Harry se tourna vers lui. Un sourire amusé jouait sur ses lèvres. Marcus fronça les sourcils.

— Pourquoi est-ce que tu me regardes comme ça?

— J'avais oublié à quel point tu pouvais être impatient, parfois.

Marcus roula les yeux.

— Je ne suis pas impatient, articula-t-il.

— Hum, hum.

Même si Harry regardait droit devant lui, Marcus put clairement voir que l'autre homme se retenait de ne pas lui rire au nez alors que, très franchement, il n'y avait rien de drôle.
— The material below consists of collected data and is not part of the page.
import Literature.MathematicalPhysics.QuantumLattice.FermionicTreeExpansionBounds
import Literature.Analysis.InnerProduct.GramHadamard
import HarnessLib

/-!
# Propagators in Gram form satisfy the determinant bound

Topic `Literature/MathematicalPhysics/QuantumLattice`; a small junction between the two forms of the
fermionic tree estimates of this directory.  `FermionicTreeExpansionTrees/Decay.lean` bound the truncated
expectation for propagators in GRAM FORM `G f f' = ⟪A f, B f'⟫` (unit Gram vectors), while
`FermionicTreeExpansionDetBound(Decay).lean`, `FermionicTreeExpansionFieldLines.lean` and
`FermionicTreeExpansionKernelDecay.lean` (extended vertices) take as hypothesis a DETERMINANT BOUND: every
Gram-weighted minor `det [⟨w_a, w_b⟩ G(e ρ a)(e γ b)]`, `‖w‖ = 1`, has `‖det‖ ≤ δ^{size}`.  By the
Gram–Hadamard inequality a propagator in Gram form with `‖A f‖ ≤ a`, `‖B f‖ ≤ b` satisfies the determinant
bound with `δ = max 1 (a b)` (Benfatto–Giuliani–Mastropietro 2006, (2.80); Mastropietro 2008, Lemma 2.2):
the weighted entry `⟨w_a, w_b⟩ ⟪A, B⟫` is the inner product of the tensor vectors `w_a ⊗ A`, `w_b ⊗ B`
(`FermionicTree.tens`, `inner_tens`, `norm_tens`).

* **`FermionicTree.detBound_of_gramProp`** — the determinant-bound hypothesis `hDB` of the files above for
  `gramProp 𝕜 A B`, with `δ = max 1 (a b)`.

Everything is proved; no named fact.

## Sources

G. Benfatto, A. Giuliani, V. Mastropietro, Ann. Henri Poincaré 7 (2006) 809–898, (2.80)
(`BenfattoGiulianiMastropietro2006`); V. Mastropietro, *Non-Perturbative Renormalization* (2008),
Lemma 2.2 (`Mastropietro2008`).
-/

noncomputable section

open Finset Matrix Literature.Analysis.InnerProduct
open scoped InnerProductSpace

namespace Literature.MathematicalPhysics.QuantumLattice

namespace FermionicTree

variable {𝕜 : Type*} [RCLike 𝕜] {E : Type*} [NormedAddCommGroup E] [InnerProductSpace 𝕜 E]
variable {F : Type*}

/-- **A propagator in Gram form satisfies the determinant bound** (Gram–Hadamard; Benfatto–Giuliani–
Mastropietro 2006, (2.80)): if `G f f' = ⟪A f, B f'⟫` with `‖A f‖ ≤ a` and `‖B f‖ ≤ b`, then every
Gram-weighted minor `det [⟨w_p, w_q⟩ G(e ρ p)(e γ q)]` with unit real weight vectors `w` has
`‖det‖ ≤ (max 1 (a b))^{size}` — the hypothesis `hDB` of `FermionicTreeExpansionDetBound.lean`,
`…DetBoundDecay.lean`, `…FieldLines.lean`, `…KernelDecay.lean`. [cite: BenfattoGiulianiMastropietro2006, (2.80)] -/
theorem detBound_of_gramProp (A B : F → E) {a b : ℝ} (ha0 : 0 ≤ a) (hb0 : 0 ≤ b) (hA : ∀ f, ‖A f‖ ≤ a)
    (hB : ∀ f, ‖B f‖ ≤ b) (m r : ℕ) (w : Fin r → EuclideanSpace ℝ (Fin m)) (hw : ∀ p, ‖w p‖ = 1)
    (e : Fin r → F) (c' : ℕ) (ρ γ : Fin c' → Fin r) :
    ‖(Matrix.of fun p q : Fin c' =>
        ((⟪w (ρ p), w (γ q)⟫_ℝ : ℝ) : 𝕜) * gramProp 𝕜 A B (e (ρ p)) (e (γ q))).det‖ ≤ (max 1 (a * b)) ^ c' := by
  -- the weighted entries are inner products of tensor vectors
  have hentry : (Matrix.of fun p q : Fin c' =>
      ((⟪w (ρ p), w (γ q)⟫_ℝ : ℝ) : 𝕜) * gramProp 𝕜 A B (e (ρ p)) (e (γ q))) =
      Matrix.of fun p q : Fin c' => ⟪tens 𝕜 (w (ρ p)) (A (e (ρ p))), tens 𝕜 (w (γ q)) (B (e (γ q)))⟫_𝕜 := by
    ext p q
    simp only [Matrix.of_apply, gramProp, inner_tens]
  rw [hentry]
  refine (norm_det_inner_le_prod_norm_mul_prod_norm _ _).trans ?_
  have hab : a * b ≤ max 1 (a * b) := le_max_right _ _
  calc (∏ p, ‖tens 𝕜 (w (ρ p)) (A (e (ρ p)))‖) * ∏ q, ‖tens 𝕜 (w (γ q)) (B (e (γ q)))‖
      ≤ (∏ _p : Fin c', a) * ∏ _q : Fin c', b := by
        refine mul_le_mul (prod_le_prod (fun _ _ => norm_nonneg _) fun p _ => ?_)
          (prod_le_prod (fun _ _ => norm_nonneg _) fun q _ => ?_)
          (prod_nonneg fun _ _ => norm_nonneg _) (prod_nonneg fun _ _ => ha0)
        · rw [norm_tens, hw, one_mul]; exact hA _
        · rw [norm_tens, hw, one_mul]; exact hB _
    _ = (a * b) ^ c' := by rw [prod_const, prod_const, card_univ, Fintype.card_fin, ← mul_pow]
    _ ≤ (max 1 (a * b)) ^ c' := pow_le_pow_left₀ (mul_nonneg ha0 hb0) hab c'

/-- The determinant-bound constant of a Gram-form propagator is at least one. [folklore] -/
theorem one_le_max_one_mul (a b : ℝ) : (1 : ℝ) ≤ max 1 (a * b) := le_max_left _ _

end FermionicTree

end Literature.MathematicalPhysics.QuantumLattice
/-- **(3.4)–(3.5) of the source**: if `|Q(t) − S(t)| ≤ A₂/t` on `[T₁,T₂]` (`0 < T₁`), `φ' ≤ 0`
continuous, then `|∫_{T₁}^{T₂} φ'(Q − S)| ≤ A₂(φ(T₁) − φ(T₂))/T₁`.
[cite: BrentPlattTrudgian2021, Lemma 3 (proof, (3.4)–(3.5))] -/
theorem abs_integral_deriv_mul_count_sub_countMain_sub_zetaArgS_le {T₁ T₂ A₂ : ℝ} (h0 : 0 < T₁)
    (h12 : T₁ ≤ T₂) {φ φ' : ℝ → ℝ}
    (hφ : ∀ t ∈ Icc T₁ T₂, HasDerivAt φ (φ' t) t) (hφ'c : ContinuousOn φ' (Icc T₁ T₂))
    (hφ'0 : ∀ t ∈ Icc T₁ T₂, φ' t ≤ 0)
    (hQS : ∀ t ∈ Icc T₁ T₂, |((zetaZeroCount t : ℝ) - countMain t) - zetaArgS t| ≤ A₂ / t) :
    |∫ t in T₁..T₂, φ' t * (((zetaZeroCount t : ℝ) - countMain t) - zetaArgS t)| ≤
      A₂ * (φ T₁ - φ T₂) / T₁ := by
  have hIcc : uIcc T₁ T₂ = Icc T₁ T₂ := uIcc_of_le h12
  have hA₂ : 0 ≤ A₂ := by
    have h := (abs_nonneg _).trans (hQS T₁ ⟨le_rfl, h12⟩)
    exact (div_nonneg_iff.1 h).elim (fun h ↦ h.1) fun h ↦ absurd h.2 (not_le.2 h0)
  have hφ'i : IntervalIntegrable φ' volume T₁ T₂ := hφ'c.intervalIntegrable_of_Icc h12
  have hφd : ∀ t ∈ uIcc T₁ T₂, HasDerivAt φ (φ' t) t := by
    intro t ht; rw [hIcc] at ht; exact hφ t ht
  have hintφ' : ∫ t in T₁..T₂, φ' t = φ T₂ - φ T₁ := integral_eq_sub_of_hasDerivAt hφd hφ'i
  have h := intervalIntegral.norm_integral_le_of_norm_le
    (f := fun t ↦ φ' t * (((zetaZeroCount t : ℝ) - countMain t) - zetaArgS t))
    (g := fun t ↦ -(A₂ / T₁) * φ' t) (μ := volume) h12
    (Eventually.of_forall fun t ht ↦ by
      have ht' : t ∈ Icc T₁ T₂ := ⟨ht.1.le, ht.2⟩
      have ht0 : 0 < t := h0.trans_le ht'.1
      rw [Real.norm_eq_abs, abs_mul, abs_of_nonpos (hφ'0 t ht')]
      have h1 : A₂ / t ≤ A₂ / T₁ := div_le_div_of_nonneg_left hA₂ h0 ht'.1
      have h2 := hQS t ht'
      have h3 : 0 ≤ -φ' t := by linarith [hφ'0 t ht']
      nlinarith)
    (hφ'i.const_mul _)
  rw [intervalIntegral.integral_const_mul, hintφ'] at h
  have e : -(A₂ / T₁) * (φ T₂ - φ T₁) = A₂ * (φ T₁ - φ T₂) / T₁ := by ring
  rw [e, Real.norm_eq_abs] at h
  exact h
En tout cas, de son point de vue.

Il aurait voulu ajouter qu'il était tout simplement frigorifié, comme le serait toute personne saine d'esprit, sauf qu'il savait que Harry le traiterait de mauviette juste pour le plaisir de l'embarrasser. Alors, il répliqua :

— Tu sauras que je connais des personnes beaucoup plus impatientes que moi. Daisy, par exemple.

En une seconde, Harry perdit son sourire. Ses yeux, qui luisaient de malice, s'assombrirent.

— Daisy... La dernière fois que je lui ai parlé, c'était au téléphone, avoua-t-il, plus pour lui-même que pour Marcus. Elle voulait savoir où tu étais passé. C'était le lendemain de...

Il n'acheva pas sa phrase. Il n'en avait pas besoin. Marcus hocha la tête, sans prononcer le moindre mot, de peur de déranger le fil de ses pensées. Si Harry souhaitait se confier, il lui semblait naturel de l'écouter, et ce, même après tout ce temps. Ça faisait partie des choses qui ne changeraient jamais entre eux, semblait-il.

— Je ne lui ai jamais annoncé que je partais d'Aurora, poursuivit Harry. Elle n'avait que seize ans, elle n'a pas dû comprendre ce qui se passait.

— À seize ans, on n'est plus un enfant.

Harry expira bruyamment, et de la buée s'échappa de sa bouche à peine voilée par son écharpe.

— Tout de même, j'aurais pu... Je ne sais pas. Tenter de lui expliquer la situation?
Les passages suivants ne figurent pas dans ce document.